WHAT YOU SHOULD DO >> Copy out, from the entries below, each line holding the string "through".

[Collected data entries]

/-- **Jacquet–Langlands (1970), Thm. 11.1, from `(A∞)` and `(E′)`**: the named fact
`JacquetLanglands1970_standardLTheoryGL2` follows from the archimedean test vector and the Euler
factorisation of the global Hecke integral (`JacquetLanglands1970_standardLTheoryGL2_of_integralRepresentation_clean`).
[cite: JacquetLanglands1970, Thm. 11.1 (proof, pp. 171–173)] -/
theorem JacquetLanglands1970_standardLTheoryGL2_of_archHeckeTestVector_of_heckeEulerFactorisation'
    (hA : ∀ (K : Type) [Field K] [NumberField K] (hcpt : isCompact_glFiniteIntegralLevel 2 K)
      (E : Type) [NormedAddCommGroup E] [InnerProductSpace ℂ E] [CompleteSpace E]
      (τ : ContRepresentation ℂ (AutomorphyDatum.gl 2 K hcpt).arch.carrier E) (hτ : τ.IsStronglyContinuous)
      (_ : τ.IsUnitary) (_ : τ.IsTopIrreducible)
      (ℓ : archGardingSpace hcpt τ →ₗ[ℂ] ℂ) (_ : IsArchContWhittakerFunctional hcpt τ hτ ℓ) (_ : ℓ ≠ 0)
      [MeasurableSpace ((mixedSpace K)ˣ)] [BorelSpace ((mixedSpace K)ˣ)]
      (μ : Measure ((mixedSpace K)ˣ)) (_ : IsHaarMeasure μ),
      ∃ (e₀ : archGardingSpace hcpt τ)
        (_ : FiniteDimensional ℂ (Submodule.span ℂ (Set.range
          fun κ : (AutomorphyDatum.gl 2 K hcpt).arch.maximalCompact =>
            τ (toArch hcpt (κ : GL (Fin 2) (mixedSpace K))) (e₀ : E))))
        (d₁ d₂ d₁' d₂' : ℕ) (a : Fin d₁ → ℂ) (b : Fin d₂ → ℂ) (a' : Fin d₁' → ℂ) (b' : Fin d₂' → ℂ)
        (A A' : ℂ) (_ : A ≠ 0) (_ : A' ≠ 0) (α α' : ℂ) (x₀ : ℝ),
        (∀ s : ℂ, x₀ < s.re →
          Integrable (fun u : (mixedSpace K)ˣ =>
            kirillovFn hτ ℓ e₀ u *
              ((mixedEmbedding.norm ((u : (mixedSpace K)ˣ) : mixedSpace K) : ℝ) : ℂ) ^ (s - 1 / 2)) μ ∧
          ∫ u : (mixedSpace K)ˣ, kirillovFn hτ ℓ e₀ u *
              ((mixedEmbedding.norm ((u : (mixedSpace K)ˣ) : mixedSpace K) : ℝ) : ℂ) ^ (s - 1 / 2) ∂μ =
            A * Complex.exp (α * s) *
              ((∏ j, Complex.Gammaℝ (s + a j)) * ∏ j, Complex.Gammaℂ (s + b j))) ∧
        (∀ s : ℂ, x₀ < s.re →
          Integrable (fun u : (mixedSpace K)ˣ =>
            tildeFn (fun g : GL (Fin 2) (mixedSpace K) =>
                ℓ ⟨τ (toArch hcpt g) (e₀ : E), apply_mem_archGardingSpace hτ _ e₀.2⟩) (diagGL2 u 1) *
              ((mixedEmbedding.norm ((u : (mixedSpace K)ˣ) : mixedSpace K) : ℝ) : ℂ) ^ (s - 1 / 2)) μ ∧
          ∫ u : (mixedSpace K)ˣ,
              tildeFn (fun g : GL (Fin 2) (mixedSpace K) =>
                  ℓ ⟨τ (toArch hcpt g) (e₀ : E), apply_mem_archGardingSpace hτ _ e₀.2⟩) (diagGL2 u 1) *
                ((mixedEmbedding.norm ((u : (mixedSpace K)ˣ) : mixedSpace K) : ℝ) : ℂ) ^ (s - 1 / 2) ∂μ =
            A' * Complex.exp (α' * s) *
              ((∏ j, Complex.Gammaℝ (s + a' j)) * ∏ j, Complex.Gammaℂ (s + b' j))))
    (hE : ∀ {K : Type} [Field K] [NumberField K] (hcpt : isCompact_glFiniteIntegralLevel 2 K)
      (μ : Measure (AdelicGroupData.gl 2 K).automorphicQuotient) [(AdelicGroupData.gl 2 K).IsAutomorphicMeasure μ]
      (Pl : CuspidalAutomorphicRepGL 2 K μ)
      [MeasurableSpace ((mixedSpace K)ˣ)] [BorelSpace ((mixedSpace K)ˣ)]
      [∀ u : HeightOneSpectrum (𝓞 K), MeasurableSpace (u.adicCompletion K)]
      [∀ u : HeightOneSpectrum (𝓞 K), BorelSpace (u.adicCompletion K)]
      [∀ u : HeightOneSpectrum (𝓞 K),
        MeasurableSpace (GL (Fin 1) (u.adicCompletion K) ⧸ upperUnitriangular (Fin 1) (u.adicCompletion K))]
      [∀ u : HeightOneSpectrum (𝓞 K),
        BorelSpace (GL (Fin 1) (u.adicCompletion K) ⧸ upperUnitriangular (Fin 1) (u.adicCompletion K))],
      ∃ (S₀ : Finset (HeightOneSpectrum (𝓞 K))) (αf : SatakeFamily K)
        (_ : IsSatakeFamilyOf Pl (S₀ : Set (HeightOneSpectrum (𝓞 K))) αf)
        (E : Type) (_ : NormedAddCommGroup E) (_ : InnerProductSpace ℂ E) (_ : CompleteSpace E)
        (τ : ContRepresentation ℂ (AutomorphyDatum.gl 2 K hcpt).arch.carrier E) (hτ : τ.IsStronglyContinuous)
        (_ : τ.IsUnitary) (_ : τ.IsTopIrreducible)
        (ℓ : archGardingSpace hcpt τ →ₗ[ℂ] ℂ) (_ : IsArchContWhittakerFunctional hcpt τ hτ ℓ) (_ : ℓ ≠ 0)
        (μi : Measure ((mixedSpace K)ˣ)) (_ : IsHaarMeasure μi)
        (Vl : HeightOneSpectrum (𝓞 K) → Type) (_ : ∀ u, AddCommGroup (Vl u)) (_ : ∀ u, Module ℂ (Vl u))
        (ρ : ∀ u : HeightOneSpectrum (𝓞 K), Representation ℂ (GL (Fin 2) (u.adicCompletion K)) (Vl u))
        (_ : ∀ u, (ρ u).IsIrreducible) (_ : ∀ u, (ρ u).IsSmooth)
        (_ : ∀ u, Automorphic.HasLocalComponentAt Pl.1 u (ρ u))
        (Λ : ∀ u, Module.Dual ℂ (Vl u))
        (_ : ∀ u, Λ u ∈ whittakerFunctionals (ρ u) ((adeleAddChar K).adicComponent u)) (_ : ∀ u, Λ u ≠ 0)
        (ν : ∀ u : HeightOneSpectrum (𝓞 K),
          Measure (GL (Fin 1) (u.adicCompletion K) ⧸ upperUnitriangular (Fin 1) (u.adicCompletion K)))
        (_ : ∀ u, SMulInvariantMeasure (GL (Fin 1) (u.adicCompletion K))
          (GL (Fin 1) (u.adicCompletion K) ⧸ upperUnitriangular (Fin 1) (u.adicCompletion K)) (ν u))
        (_ : ∀ u, IsFiniteMeasureOnCompacts (ν u)) (_ : ∀ u, (ν u).IsOpenPosMeasure),
        ∀ (S : Finset (HeightOneSpectrum (𝓞 K))), S₀ ⊆ S →
        ∀ (t : ∀ u, Vl u) (e₀ : archGardingSpace hcpt τ),
          FiniteDimensional ℂ (Submodule.span ℂ (Set.range
            fun κ : (AutomorphyDatum.gl 2 K hcpt).arch.maximalCompact =>
              τ (toArch hcpt (κ : GL (Fin 2) (mixedSpace K))) (e₀ : E))) →
        ∀ x₁ : ℝ, (∀ s : ℂ, x₁ < s.re →
            Integrable (fun u : (mixedSpace K)ˣ => kirillovFn hτ ℓ e₀ u *
              ((mixedEmbedding.norm ((u : (mixedSpace K)ˣ) : mixedSpace K) : ℝ) : ℂ) ^ (s - 1 / 2)) μi ∧
            Integrable (fun u : (mixedSpace K)ˣ =>
              tildeFn (fun g : GL (Fin 2) (mixedSpace K) =>
                  ℓ ⟨τ (toArch hcpt g) (e₀ : E), apply_mem_archGardingSpace hτ _ e₀.2⟩) (diagGL2 u 1) *
                ((mixedEmbedding.norm ((u : (mixedSpace K)ˣ) : mixedSpace K) : ℝ) : ℂ) ^ (s - 1 / 2)) μi) →
          ∃ (Z Z' : ℂ → ℂ) (c : ℝ), Differentiable ℂ Z ∧ Differentiable ℂ Z' ∧ (∀ s, Z s = Z' (1 - s)) ∧
            (∀ s : ℂ, c < s.re → Z s =
              (∫ u : (mixedSpace K)ˣ, kirillovFn hτ ℓ e₀ u *
                  ((mixedEmbedding.norm ((u : (mixedSpace K)ˣ) : mixedSpace K) : ℝ) : ℂ) ^ (s - 1 / 2) ∂μi) *
                (∏ u ∈ S, rsZeta Nat.one_lt_two (ν u) (whittakerModel (ρ u) (Λ u) (t u)) (fun _ => 1) s) *
                partialStandardL (S : Set (HeightOneSpectrum (𝓞 K))) αf s) ∧
            (∀ s : ℂ, c < s.re → Z' s =
              (∫ u : (mixedSpace K)ˣ,
                  tildeFn (fun g : GL (Fin 2) (mixedSpace K) =>
                      ℓ ⟨τ (toArch hcpt g) (e₀ : E), apply_mem_archGardingSpace hτ _ e₀.2⟩) (diagGL2 u 1) *
                    ((mixedEmbedding.norm ((u : (mixedSpace K)ˣ) : mixedSpace K) : ℝ) : ℂ) ^ (s - 1 / 2) ∂μi) *
                (∏ u ∈ S, rsZeta Nat.one_lt_two (ν u) (tildeFn (whittakerModel (ρ u) (Λ u) (t u)))
                  (fun _ => 1) s) *
                partialStandardL (S : Set (HeightOneSpectrum (𝓞 K))) (dualFamily αf) s)) :
    JacquetLanglands1970_standardLTheoryGL2 :=
  JacquetLanglands1970_standardLTheoryGL2_of_integralRepresentation_clean
    fun hcpt π P P' hbot hAG hP hP' =>
      integralRepresentation_clean_of_archHeckeTestVector_of_heckeEulerFactorisation' hA hE hcpt π P P'
        hbot hAG hP hP'

/-- **The dependants follow**: Frobenius–Satake compatibility at the `σ`-unramified places
(`frobSatakeCompatibleAt_of_isPiOfArtinRep_of_isUnramifiedAt`) from `(A∞)` and `(E′)`.
[cite: JacquetLanglands1970, Thm. 11.1 (proof, pp. 171–173)] [cite: Gelbart1997, Lecture II] -/
theorem frobSatakeCompatibleAt_of_isPiOfArtinRep_of_isUnramifiedAt_of_archHeckeTestVector_of_heckeEulerFactorisation'
    (hA : ∀ (K : Type) [Field K] [NumberField K] (hcpt : isCompact_glFiniteIntegralLevel 2 K)
      (E : Type) [NormedAddCommGroup E] [InnerProductSpace ℂ E] [CompleteSpace E]
      (τ : ContRepresentation ℂ (AutomorphyDatum.gl 2 K hcpt).arch.carrier E) (hτ : τ.IsStronglyContinuous)
      (_ : τ.IsUnitary) (_ : τ.IsTopIrreducible)
      (ℓ : archGardingSpace hcpt τ →ₗ[ℂ] ℂ) (_ : IsArchContWhittakerFunctional hcpt τ hτ ℓ) (_ : ℓ ≠ 0)
      [MeasurableSpace ((mixedSpace K)ˣ)] [BorelSpace ((mixedSpace K)ˣ)]
      (μ : Measure ((mixedSpace K)ˣ)) (_ : IsHaarMeasure μ),
      ∃ (e₀ : archGardingSpace hcpt τ)
        (_ : FiniteDimensional ℂ (Submodule.span ℂ (Set.range
          fun κ : (AutomorphyDatum.gl 2 K hcpt).arch.maximalCompact =>
            τ (toArch hcpt (κ : GL (Fin 2) (mixedSpace K))) (e₀ : E))))
        (d₁ d₂ d₁' d₂' : ℕ) (a : Fin d₁ → ℂ) (b : Fin d₂ → ℂ) (a' : Fin d₁' → ℂ) (b' : Fin d₂' → ℂ)
        (A A' : ℂ) (_ : A ≠ 0) (_ : A' ≠ 0) (α α' : ℂ) (x₀ : ℝ),
        (∀ s : ℂ, x₀ < s.re →
          Integrable (fun u : (mixedSpace K)ˣ =>
            kirillovFn hτ ℓ e₀ u *
              ((mixedEmbedding.norm ((u : (mixedSpace K)ˣ) : mixedSpace K) : ℝ) : ℂ) ^ (s - 1 / 2)) μ ∧
          ∫ u : (mixedSpace K)ˣ, kirillovFn hτ ℓ e₀ u *
              ((mixedEmbedding.norm ((u : (mixedSpace K)ˣ) : mixedSpace K) : ℝ) : ℂ) ^ (s - 1 / 2) ∂μ =
            A * Complex.exp (α * s) *
              ((∏ j, Complex.Gammaℝ (s + a j)) * ∏ j, Complex.Gammaℂ (s + b j))) ∧
        (∀ s : ℂ, x₀ < s.re →
          Integrable (fun u : (mixedSpace K)ˣ =>
            tildeFn (fun g : GL (Fin 2) (mixedSpace K) =>
                ℓ ⟨τ (toArch hcpt g) (e₀ : E), apply_mem_archGardingSpace hτ _ e₀.2⟩) (diagGL2 u 1) *
              ((mixedEmbedding.norm ((u : (mixedSpace K)ˣ) : mixedSpace K) : ℝ) : ℂ) ^ (s - 1 / 2)) μ ∧
          ∫ u : (mixedSpace K)ˣ,
              tildeFn (fun g : GL (Fin 2) (mixedSpace K) =>
                  ℓ ⟨τ (toArch hcpt g) (e₀ : E), apply_mem_archGardingSpace hτ _ e₀.2⟩) (diagGL2 u 1) *
                ((mixedEmbedding.norm ((u : (mixedSpace K)ˣ) : mixedSpace K) : ℝ) : ℂ) ^ (s - 1 / 2) ∂μ =
            A' * Complex.exp (α' * s) *
              ((∏ j, Complex.Gammaℝ (s + a' j)) * ∏ j, Complex.Gammaℂ (s + b' j))))
    (hE : ∀ {K : Type} [Field K] [NumberField K] (hcpt : isCompact_glFiniteIntegralLevel 2 K)
      (μ : Measure (AdelicGroupData.gl 2 K).automorphicQuotient) [(AdelicGroupData.gl 2 K).IsAutomorphicMeasure μ]
      (Pl : CuspidalAutomorphicRepGL 2 K μ)
      [MeasurableSpace ((mixedSpace K)ˣ)] [BorelSpace ((mixedSpace K)ˣ)]
      [∀ u : HeightOneSpectrum (𝓞 K), MeasurableSpace (u.adicCompletion K)]
      [∀ u : HeightOneSpectrum (𝓞 K), BorelSpace (u.adicCompletion K)]
      [∀ u : HeightOneSpectrum (𝓞 K),
        MeasurableSpace (GL (Fin 1) (u.adicCompletion K) ⧸ upperUnitriangular (Fin 1) (u.adicCompletion K))]
      [∀ u : HeightOneSpectrum (𝓞 K),
        BorelSpace (GL (Fin 1) (u.adicCompletion K) ⧸ upperUnitriangular (Fin 1) (u.adicCompletion K))],
      ∃ (S₀ : Finset (HeightOneSpectrum (𝓞 K))) (αf : SatakeFamily K)
        (_ : IsSatakeFamilyOf Pl (S₀ : Set (HeightOneSpectrum (𝓞 K))) αf)
        (E : Type) (_ : NormedAddCommGroup E) (_ : InnerProductSpace ℂ E) (_ : CompleteSpace E)
        (τ : ContRepresentation ℂ (AutomorphyDatum.gl 2 K hcpt).arch.carrier E) (hτ : τ.IsStronglyContinuous)
        (_ : τ.IsUnitary) (_ : τ.IsTopIrreducible)
        (ℓ : archGardingSpace hcpt τ →ₗ[ℂ] ℂ) (_ : IsArchContWhittakerFunctional hcpt τ hτ ℓ) (_ : ℓ ≠ 0)
        (μi : Measure ((mixedSpace K)ˣ)) (_ : IsHaarMeasure μi)
        (Vl : HeightOneSpectrum (𝓞 K) → Type) (_ : ∀ u, AddCommGroup (Vl u)) (_ : ∀ u, Module ℂ (Vl u))
        (ρ : ∀ u : HeightOneSpectrum (𝓞 K), Representation ℂ (GL (Fin 2) (u.adicCompletion K)) (Vl u))
        (_ : ∀ u, (ρ u).IsIrreducible) (_ : ∀ u, (ρ u).IsSmooth)
        (_ : ∀ u, Automorphic.HasLocalComponentAt Pl.1 u (ρ u))
        (Λ : ∀ u, Module.Dual ℂ (Vl u))
        (_ : ∀ u, Λ u ∈ whittakerFunctionals (ρ u) ((adeleAddChar K).adicComponent u)) (_ : ∀ u, Λ u ≠ 0)
        (ν : ∀ u : HeightOneSpectrum (𝓞 K),
          Measure (GL (Fin 1) (u.adicCompletion K) ⧸ upperUnitriangular (Fin 1) (u.adicCompletion K)))
        (_ : ∀ u, SMulInvariantMeasure (GL (Fin 1) (u.adicCompletion K))
          (GL (Fin 1) (u.adicCompletion K) ⧸ upperUnitriangular (Fin 1) (u.adicCompletion K)) (ν u))
        (_ : ∀ u, IsFiniteMeasureOnCompacts (ν u)) (_ : ∀ u, (ν u).IsOpenPosMeasure),
        ∀ (S : Finset (HeightOneSpectrum (𝓞 K))), S₀ ⊆ S →
        ∀ (t : ∀ u, Vl u) (e₀ : archGardingSpace hcpt τ),
          FiniteDimensional ℂ (Submodule.span ℂ (Set.range
            fun κ : (AutomorphyDatum.gl 2 K hcpt).arch.maximalCompact =>
              τ (toArch hcpt (κ : GL (Fin 2) (mixedSpace K))) (e₀ : E))) →
        ∀ x₁ : ℝ, (∀ s : ℂ, x₁ < s.re →
            Integrable (fun u : (mixedSpace K)ˣ => kirillovFn hτ ℓ e₀ u *
              ((mixedEmbedding.norm ((u : (mixedSpace K)ˣ) : mixedSpace K) : ℝ) : ℂ) ^ (s - 1 / 2)) μi ∧
            Integrable (fun u : (mixedSpace K)ˣ =>
              tildeFn (fun g : GL (Fin 2) (mixedSpace K) =>
                  ℓ ⟨τ (toArch hcpt g) (e₀ : E), apply_mem_archGardingSpace hτ _ e₀.2⟩) (diagGL2 u 1) *
                ((mixedEmbedding.norm ((u : (mixedSpace K)ˣ) : mixedSpace K) : ℝ) : ℂ) ^ (s - 1 / 2)) μi) →
          ∃ (Z Z' : ℂ → ℂ) (c : ℝ), Differentiable ℂ Z ∧ Differentiable ℂ Z' ∧ (∀ s, Z s = Z' (1 - s)) ∧
            (∀ s : ℂ, c < s.re → Z s =
              (∫ u : (mixedSpace K)ˣ, kirillovFn hτ ℓ e₀ u *
                  ((mixedEmbedding.norm ((u : (mixedSpace K)ˣ) : mixedSpace K) : ℝ) : ℂ) ^ (s - 1 / 2) ∂μi) *
                (∏ u ∈ S, rsZeta Nat.one_lt_two (ν u) (whittakerModel (ρ u) (Λ u) (t u)) (fun _ => 1) s) *
                partialStandardL (S : Set (HeightOneSpectrum (𝓞 K))) αf s) ∧
            (∀ s : ℂ, c < s.re → Z' s =
              (∫ u : (mixedSpace K)ˣ,
                  tildeFn (fun g : GL (Fin 2) (mixedSpace K) =>
                      ℓ ⟨τ (toArch hcpt g) (e₀ : E), apply_mem_archGardingSpace hτ _ e₀.2⟩) (diagGL2 u 1) *
                    ((mixedEmbedding.norm ((u : (mixedSpace K)ˣ) : mixedSpace K) : ℝ) : ℂ) ^ (s - 1 / 2) ∂μi) *
                (∏ u ∈ S, rsZeta Nat.one_lt_two (ν u) (tildeFn (whittakerModel (ρ u) (Λ u) (t u)))
                  (fun _ => 1) s) *
                partialStandardL (S : Set (HeightOneSpectrum (𝓞 K))) (dualFamily αf) s)) :
    frobSatakeCompatibleAt_of_isPiOfArtinRep_of_isUnramifiedAt :=
  frobSatakeCompatibleAt_of_isPiOfArtinRep_of_isUnramifiedAt_of_JacquetLanglands1970_standardLTheoryGL2
    (JacquetLanglands1970_standardLTheoryGL2_of_archHeckeTestVector_of_heckeEulerFactorisation' hA hE)
import Summits.ValiantsHypothesis.ValiantsHypothesis.Theorems.LacunarySymmetroidMatrixDescartesCensusV19CCheck
import Summits.ValiantsHypothesis.ValiantsHypothesis.Theorems.LacunarySymmetroidMatrixDescartesCensusV20Model

/-!
# `MatrixDescartes` census — semantics of the CASE-C (`V = 19`, one-collision) certificate checker (definitions)

HONEST FRAMING.  Object-search cell `pub-symmetroid`; door-A item `DoorA26 = PosRootLawAt 2 6 19`
(stmt-ValiantsHypothesis-19979; OPEN, typed, never asserted) and its sharper support rows `PosRootLawOn 2 6 18 d`.  DEFINITIONS ONLY:
the real-valued semantics of the checker `…CensusV19CCheck` — the real sign of a slot (`0` for the branch's zero atom, else `∓1`),
well-formedness of rows over the `22` slots and of a cell context, and the `Model` of a cell: everything a hypothetical pencil with
`19` distinct positive det-roots on a one-collision support supplies in the cell `(d, s, branch)` it realises (positive slot magnitudes,
the signed atom valuation, the Newton-cone rows on the `20` sums, the branch's LINK rows, the Gram inequalities `G3, RCS, W ≥ 0`, no odd
definite triangle, no odd triangle through a null letter).  Values of terms / polynomials / monomials / factored rationals and the
entry-level atoms `qv / bv / aval`, `pdet` are those of `…CensusV20Model`.  The proofs (`…CensusV19CSound*`) show that a model refutes every
accepted certificate and that a nineteen yields a model.  Nothing here bears on the `2`-Sidon supports, on `ζ_sym(2,6)` over all
supports, on `MatrixDescartes` (stmt-ValiantsHypothesis-18050) or on `VP ≠ VNP`.

[folklore] Bookkeeping; elementary.
-/

-- the D-0017 layout repeats a namespace component (single-conjunct summit); the `dupNamespace` linter flags it; name mandated.
set_option linter.dupNamespace false

namespace Summit.ValiantsHypothesis.ValiantsHypothesis.Theorems.LacunarySymmetroidMatrixDescartes.Census.V19C

open V20 (Atom allAtoms psum posOf qA cA Term PolySpec posl FNat fval Row rowC25 rowOne rowAmgm FRat negAt
  G3poly RCSpoly Wpoly tval pval lprod xpow frval BPos)

/-! ## Signs and well-formedness -/

/-- Real sign attached to a slot of a cell: `0` for the branch's zero atom, `−1` for a negative slot, `1` otherwise. [folklore] -/
noncomputable def sgR (c : Ctx) (k : ℕ) : ℝ :=
  if zeroSlot c.br k then 0 else if negSlot c.s c.br c.pstar k then -1 else 1

/-- A row is well formed over the `22` slots: every position is a slot and all constant bases are positive. [folklore] -/
def RowWF (r : Row) : Prop :=
  (∀ p ∈ r.L, p < 22) ∧ (∀ p ∈ r.R, p < 22) ∧ (∀ be ∈ r.Bnum, 0 < be.1) ∧ (∀ be ∈ r.Bden, 0 < be.1)

/-- What the abstract soundness layer needs of a cell context: every atom has a slot `< 22`, and `p⋆ < 20`. [folklore] -/
structure Ctx.WF (c : Ctx) : Prop where
  /-- atoms have slots `< 22` -/
  slot_lt : ∀ a ∈ allAtoms, c.slot a < 22
  /-- the collided position is one of the `20` -/
  pstar_lt : c.pstar < 20

/-! ## The model of a cell -/

/-- What a hypothetical pencil with `19` distinct positive det-roots supplies in the cell `c = (d, s, branch)` it realises: positive
slot magnitudes `x`, the signed atom valuation `v` (zero atom `↦ 0`), the Newton-cone rows on the `20` sums, the branch's LINK rows,
the Gram inequalities, and the two triangle facts. [folklore] -/
structure Model (c : Ctx) (x : ℕ → ℝ) (v : Atom → ℝ) : Prop where
  /-- the context is well formed -/
  wf : c.WF
  /-- slot magnitudes are positive -/
  xpos : ∀ t, 0 < x t
  /-- atoms evaluate to signed slot magnitudes -/
  hv : ∀ a ∈ allAtoms, v a = sgR c (c.slot a) * x (c.slot a)
  /-- Newton-cone rows through positions `t − 1, t, t + 1` of the `20` sums -/
  c25 : ∀ t, 1 ≤ t → t ≤ 18 → (rowC25 c.E t).Holds x
  /-- the branch's LINK rows -/
  link : ∀ sm f lg, linkOK c.br sm f lg = true → (rowLink c.pstar sm f lg).Holds x
  /-- `G3 ≥ 0` -/
  g3 : ∀ i j k, i < j → j < k → k < 6 → 0 ≤ pval v (G3poly i j k)
  /-- `RCS ≥ 0` for a definite first letter -/
  rcs : ∀ i j, i < 6 → j < 6 → i ≠ j → 0 < v (qA i) → 0 ≤ pval v (RCSpoly i j)
  /-- `W ≥ 0` -/
  w : ∀ i j k l, i < 6 → j < 6 → k < 6 → l < 6 → i ≠ j → i ≠ k → i ≠ l → j ≠ k → j ≠ l → k < l →
    0 ≤ pval v (Wpoly i j k l)
  /-- no odd definite triangle -/
  tri : ∀ i j k, i < j → j < k → k < 6 → 0 < v (qA i) → 0 < v (qA j) → 0 < v (qA k) →
    0 < v (cA i j) * v (cA j k) * v (cA i k)
  /-- no odd triangle through a null letter `n` and definite letters `a, b` (edge `β(n,b) ≠ 0`) -/
  triNull : ∀ n a b, n < 6 → a < b → b < 6 → n ≠ a → n ≠ b → v (qA n) = 0 → 0 < v (qA a) → 0 < v (qA b) →
    v (cA n b) ≠ 0 → 0 < v (cA n a) * v (cA a b) * v (cA n b)

end Summit.ValiantsHypothesis.ValiantsHypothesis.Theorems.LacunarySymmetroidMatrixDescartes.Census.V19C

SOLVED PROBLEM >>
definite triangle, no odd triangle through a null letter).  Values of terms / polynomials / monomials / factored rationals and the
  /-- Newton-cone rows through positions `t − 1, t, t + 1` of the `20` sums -/
  /-- no odd triangle through a null letter `n` and definite letters `a, b` (edge `β(n,b) ≠ 0`) -/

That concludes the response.